Local media have published reports suggesting the latest outbreak may have been caused by a more virulent strain of the virus. Others have reported recent cases of human trafficking along the Vietnam-China border.
But there is no evidence to suggest a more deadly strain or that migrants have brought the virus into the country.
A more likely possibility, the researchers said, is that the virus goes undetected during the months when no cases have been reported, potentially being transmitted asymptomatically in the community. Or there could have been an error somewhere in the quarantine process with someone released prematurely.
“There is evidence [the virus] was circulating in Da Nang for several weeks before this first case was diagnosed, ”explains Dr Justin Beardsley, senior lecturer in infectious diseases at the University of Sydney whose research has focused on Vietnam.
There could be elements of people letting their guard down, he adds, while noting that Vietnam has shown exceptionally strong community engagement when it comes to curbing the spread of the virus.
“There was great national pride in controlling the pandemic.

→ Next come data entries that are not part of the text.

/-- [folklore] **`j2` FOR AN ARBITRARY SECOND GENERATOR JET `W₂`: THE ONE-SHOT CHART's SECOND JET IS `W₂` SHIFTED BY THE ULTRALOCAL TIP CONTACT
`c²·((h+Dλ)² − h²)·Tip`, AT `C₂ := (c•C₁)·(c•C₁)`.**  With the torus call's `hD₁ hD₂`, the field transport `X := −(c • diagonal (λ∘base))`, the parameter-transport generator `C₁(λ)`
(`hC₁` VERBATIM), the first generator jets in the closed forms `W₁ = of (−c·h b·Tip b e)`, `W♯₁ = of (−c·(h b + (Dλ) b)·Tip b e)` (as in `torus_j1`), the nested chart's
SECOND generator jet `W₂` FREE, and the one-shot chart's second jet DEFINED by the displayed shift
`hW₂' : W♯₂ = W₂ + of (((c·(h b + (Dλ) b))² − (c·h b)²)·Tip b e)`: for EVERY `h`, `λ`, `W₂`,
`X·X·W₀ + 2 • (−X·W₁) + W₂ = W♯₂ + 2 • (W♯₁·(c•C₁)) + W₀·(c•C₁·(c•C₁))` — (★) twice and the tip rule, then a scalar identity per entry
(`−2λh + 2(h+δ)(λ+δ) − 2λδ − δ² = 2hδ + δ²`).  NO hypothesis on `W₂`: the content of `j2` is the NAME of `W♯₂`; what the dead row `p2` then needs of `W₂`
is read off (`torus_p2_of_dead`: the exponential rows on the big comb). -/
theorem torus_j2_shift (lam : ↥(pbox (fine Lc M')) → ℝ) (c : ℝ) (h : ↥(pbox (fine Lc M')) × Fin (d + 1) → ℝ)
    {D₁ : Matrix (↥(pbox (fine Lc M')) × Fin (d + 1)) (Res (toSite r) Lc (fine Lc M')) ℝ}
    {D₂ : Matrix (↥(pbox (fine Lc M')) × Fin (d + 1)) (Res (toSite r') Lc M') ℝ}
    (hD₁ : D₁ = (tgrad (fine Lc M')).submatrix (fun b : ↥(pbox (fine Lc M')) × Fin (d + 1) => ((b.1, Sum.inl b.2) : Idx (fine Lc M') (Fib d)))
        (Subtype.val : Res (toSite r) Lc (fine Lc M') → ↥(pbox (fine Lc M'))))
    (hD₂ : D₂ = (tgradBlock M' Lc).submatrix (fun b : ↥(pbox (fine Lc M')) × Fin (d + 1) => ((b.1, Sum.inl b.2) : Idx (fine Lc M') (Fib d)))
        (Subtype.val : Res (toSite r') Lc M' → ↥(pbox M')))
    {C₁ : Matrix (Res (toSite r') Lc M' ⊕ Res (toSite r) Lc (fine Lc M')) (Res (toSite r') Lc M' ⊕ Res (toSite r) Lc (fine Lc M')) ℝ}
    (hC₁ : C₁ = Matrix.fromBlocks
        (Matrix.diagonal fun t : Res (toSite r') Lc M' =>
          ∑ s, tdelta (fine Lc M') ((Lc : ℤ) • ((t.1 : ↥(pbox M')) : Site (d + 1)) + toSite r) s * lam s)
        (0 : Matrix (Res (toSite r') Lc M') (Res (toSite r) Lc (fine Lc M')) ℝ)
        (Matrix.of fun (s : Res (toSite r) Lc (fine Lc M')) (t : Res (toSite r') Lc M') =>
          (lam s.1 - ∑ s', tdelta (fine Lc M') ((Lc : ℤ) • ((t.1 : ↥(pbox M')) : Site (d + 1)) + toSite r) s' * lam s')
            * tdelta M' (quo Lc ((s.1 : ↥(pbox (fine Lc M'))) : Site (d + 1))) t.1)
        (Matrix.diagonal fun s : Res (toSite r) Lc (fine Lc M') => lam s.1))
    {X : Matrix (↥(pbox (fine Lc M')) × Fin (d + 1)) (↥(pbox (fine Lc M')) × Fin (d + 1)) ℝ}
    (hX : X = -(c • Matrix.diagonal (fun b : ↥(pbox (fine Lc M')) × Fin (d + 1) => lam b.1)))
    {W₁ W₁' W₂ W₂' : Matrix (↥(pbox (fine Lc M')) × Fin (d + 1)) (Res (toSite r') Lc M' ⊕ Res (toSite r) Lc (fine Lc M')) ℝ}
    (hW₁ : W₁ = Matrix.of fun (b : ↥(pbox (fine Lc M')) × Fin (d + 1)) (e : Res (toSite r') Lc M' ⊕ Res (toSite r) Lc (fine Lc M')) =>
        -(c * h b * Sum.elim (fun t : Res (toSite r') Lc M' => tdelta M' (quo Lc ((b.1 : Site (d + 1)) + unitVec b.2)) t.1)
          (fun s : Res (toSite r) Lc (fine Lc M') => tdelta (fine Lc M') ((b.1 : Site (d + 1)) + unitVec b.2) s.1) e))
    (hW₁' : W₁' = Matrix.of fun (b : ↥(pbox (fine Lc M')) × Fin (d + 1)) (e : Res (toSite r') Lc M' ⊕ Res (toSite r) Lc (fine Lc M')) =>
        -(c * (h b + ∑ s, tgrad (fine Lc M') (b.1, Sum.inl b.2) s * lam s)
          * Sum.elim (fun t : Res (toSite r') Lc M' => tdelta M' (quo Lc ((b.1 : Site (d + 1)) + unitVec b.2)) t.1)
            (fun s : Res (toSite r) Lc (fine Lc M') => tdelta (fine Lc M') ((b.1 : Site (d + 1)) + unitVec b.2) s.1) e))
    (hW₂' : W₂' = W₂ + Matrix.of fun (b : ↥(pbox (fine Lc M')) × Fin (d + 1)) (e : Res (toSite r') Lc M' ⊕ Res (toSite r) Lc (fine Lc M')) =>
        ((c * (h b + ∑ s, tgrad (fine Lc M') (b.1, Sum.inl b.2) s * lam s)) ^ 2 - (c * h b) ^ 2)
          * Sum.elim (fun t : Res (toSite r') Lc M' => tdelta M' (quo Lc ((b.1 : Site (d + 1)) + unitVec b.2)) t.1)
            (fun s : Res (toSite r) Lc (fine Lc M') => tdelta (fine Lc M') ((b.1 : Site (d + 1)) + unitVec b.2) s.1) e) :
    X * X * fromCols D₂ D₁ + (2 : ℝ) • (-X * W₁) + W₂ = W₂' + (2 : ℝ) • (W₁' * (c • C₁)) + fromCols D₂ D₁ * (c • C₁ * (c • C₁)) := by
  -- names: the tip contact `T`, `λ(base)`, `Dλ`, the weights
  set T : Matrix (↥(pbox (fine Lc M')) × Fin (d + 1)) (Res (toSite r') Lc M' ⊕ Res (toSite r) Lc (fine Lc M')) ℝ :=
    Matrix.of (fun (b : ↥(pbox (fine Lc M')) × Fin (d + 1)) (e : Res (toSite r') Lc M' ⊕ Res (toSite r) Lc (fine Lc M')) =>
      Sum.elim (fun t : Res (toSite r') Lc M' => tdelta M' (quo Lc ((b.1 : Site (d + 1)) + unitVec b.2)) t.1)
        (fun s : Res (toSite r) Lc (fine Lc M') => tdelta (fine Lc M') ((b.1 : Site (d + 1)) + unitVec b.2) s.1) e) with hT
  set Λb : Matrix (↥(pbox (fine Lc M')) × Fin (d + 1)) (↥(pbox (fine Lc M')) × Fin (d + 1)) ℝ :=
    Matrix.diagonal (fun b : ↥(pbox (fine Lc M')) × Fin (d + 1) => lam b.1) with hΛb
  set Δ : Matrix (↥(pbox (fine Lc M')) × Fin (d + 1)) (↥(pbox (fine Lc M')) × Fin (d + 1)) ℝ :=
    Matrix.diagonal (fun b : ↥(pbox (fine Lc M')) × Fin (d + 1) => ∑ s, tgrad (fine Lc M') (b.1, Sum.inl b.2) s * lam s) with hΔ
  set Λt : Matrix (↥(pbox (fine Lc M')) × Fin (d + 1)) (↥(pbox (fine Lc M')) × Fin (d + 1)) ℝ :=
    Matrix.diagonal (fun b : ↥(pbox (fine Lc M')) × Fin (d + 1) => lam b.1 + ∑ s, tgrad (fine Lc M') (b.1, Sum.inl b.2) s * lam s) with hΛt
  set Hd : Matrix (↥(pbox (fine Lc M')) × Fin (d + 1)) (↥(pbox (fine Lc M')) × Fin (d + 1)) ℝ :=
    Matrix.diagonal h with hHd
  set Θ : Matrix (↥(pbox (fine Lc M')) × Fin (d + 1)) (↥(pbox (fine Lc M')) × Fin (d + 1)) ℝ :=
    Matrix.diagonal (fun b : ↥(pbox (fine Lc M')) × Fin (d + 1) => h b + ∑ s, tgrad (fine Lc M') (b.1, Sum.inl b.2) s * lam s) with hΘ
  -- (★) and the tip rule
  have key1 : Λb * fromCols D₂ D₁ + Δ * T = fromCols D₂ D₁ * C₁ := torus_productRule M' lam hD₁ hD₂ hC₁
  have key2 : T * C₁ = Λt * T := torus_tipRule M' lam hC₁
  have hWCC : fromCols D₂ D₁ * (C₁ * C₁) = Λb * (Λb * fromCols D₂ D₁ + Δ * T) + Δ * (Λt * T) := by
    rw [← Matrix.mul_assoc, ← key1, Matrix.add_mul, Matrix.mul_assoc, ← key1, Matrix.mul_assoc, key2]
  -- the closed forms as diagonal scalings of `T`
  have eW₁ : W₁ = -(c • (Hd * T)) := by
    rw [hW₁]; ext b e
    simp only [Matrix.neg_apply, Matrix.smul_apply, Matrix.diagonal_mul, Matrix.of_apply, smul_eq_mul, hHd, hT]; ring
  have eW₁' : W₁' = -(c • (Θ * T)) := by
    rw [hW₁']; ext b e
    simp only [Matrix.neg_apply, Matrix.smul_apply, Matrix.diagonal_mul, Matrix.of_apply, smul_eq_mul, hΘ, hT]; ring
  have eW₂' : W₂' = W₂ + ((c * c) • (Θ * (Θ * T)) - (c * c) • (Hd * (Hd * T))) := by
    rw [hW₂']; ext b e
    simp only [Matrix.add_apply, Matrix.sub_apply, Matrix.smul_apply, Matrix.diagonal_mul, Matrix.of_apply, smul_eq_mul, hΘ, hHd, hT]; ring
  -- reduce every term to `(scalar) • diagonal · … · T` or `… · W₀`, then a scalar identity per entry
  rw [eW₂', eW₁, eW₁', hX]
  simp only [neg_neg, neg_mul_neg, Matrix.mul_neg, Matrix.neg_mul, Matrix.smul_mul, Matrix.mul_smul, smul_smul, smul_neg,
    Matrix.mul_assoc, key2, hWCC]
  ext b e
  simp only [Matrix.add_apply, Matrix.sub_apply, Matrix.neg_apply, Matrix.smul_apply, Matrix.diagonal_mul, Matrix.mul_add, smul_eq_mul, hΛb, hΔ, hΛt,
    hHd, hΘ]
  ring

And I think it was lacking in some western countries. ”
Since hovering around the 400 mark at the end of July, the number of confirmed coronavirus cases in Vietnam has exceeded 780. The deputy health minister said he expected the numbers to rise and expected Wednesday that the he epidemic will peak in 10 days.
With recent tourists to Da Nang returning home, cases have been detected in a total of 14 cities and provinces, including the capital and Ho Chi Minh City.
But it has been reassuring, Prof Van Doorn says, that all new cases in other parts of the country so far have been directly linked to the Da Nang outbreak. Importantly, no community transmission has been reported outside the city and the neighboring province. This is something the authorities will be watching closely.
“What was successful before is being redone. I’m impressed again, ”he adds.
“The year we take care of our health”
Among the praise given to Vietnam for its handling of Covid-19 were questions about the accuracy of the authoritarian state’s data, which the medical and diplomatic communities had widely acknowledged to be reliable.
“The new deaths reported show that there is transparency in the reporting of Covid-19 in Vietnam and that the previous ‘no deaths’ should have been questioned in the first place,” Dr Huong Le Thu, analyst principal at the Australian Strategic Policy Institute, says the BBC.
So far, all deaths have been from older patients with co-morbidities.
In Da Nang, people are rehabilitating. The beaches and streets are again practically empty as people only leave home to buy food. All restaurants have been closed, including for take out and deliveries. The flights are blocked.
Every resident is to be tested for the virus and a field hospital has been erected, with every resource dedicated to slowing the spread of the disease.
Freedoms remain mostly intact in other parts of the country, although Hanoi has closed bars and karaoke lounges as an added precaution, and several cities, including the capital and Ho Chi Minh City, have returned the face masks again mandatory in public places.
Like many around the world, Xuan Tu rides with the uncertainty triggered by the pandemic.
“This year is now the year we take care of our health. Focus on the family. The most important things, ”she said.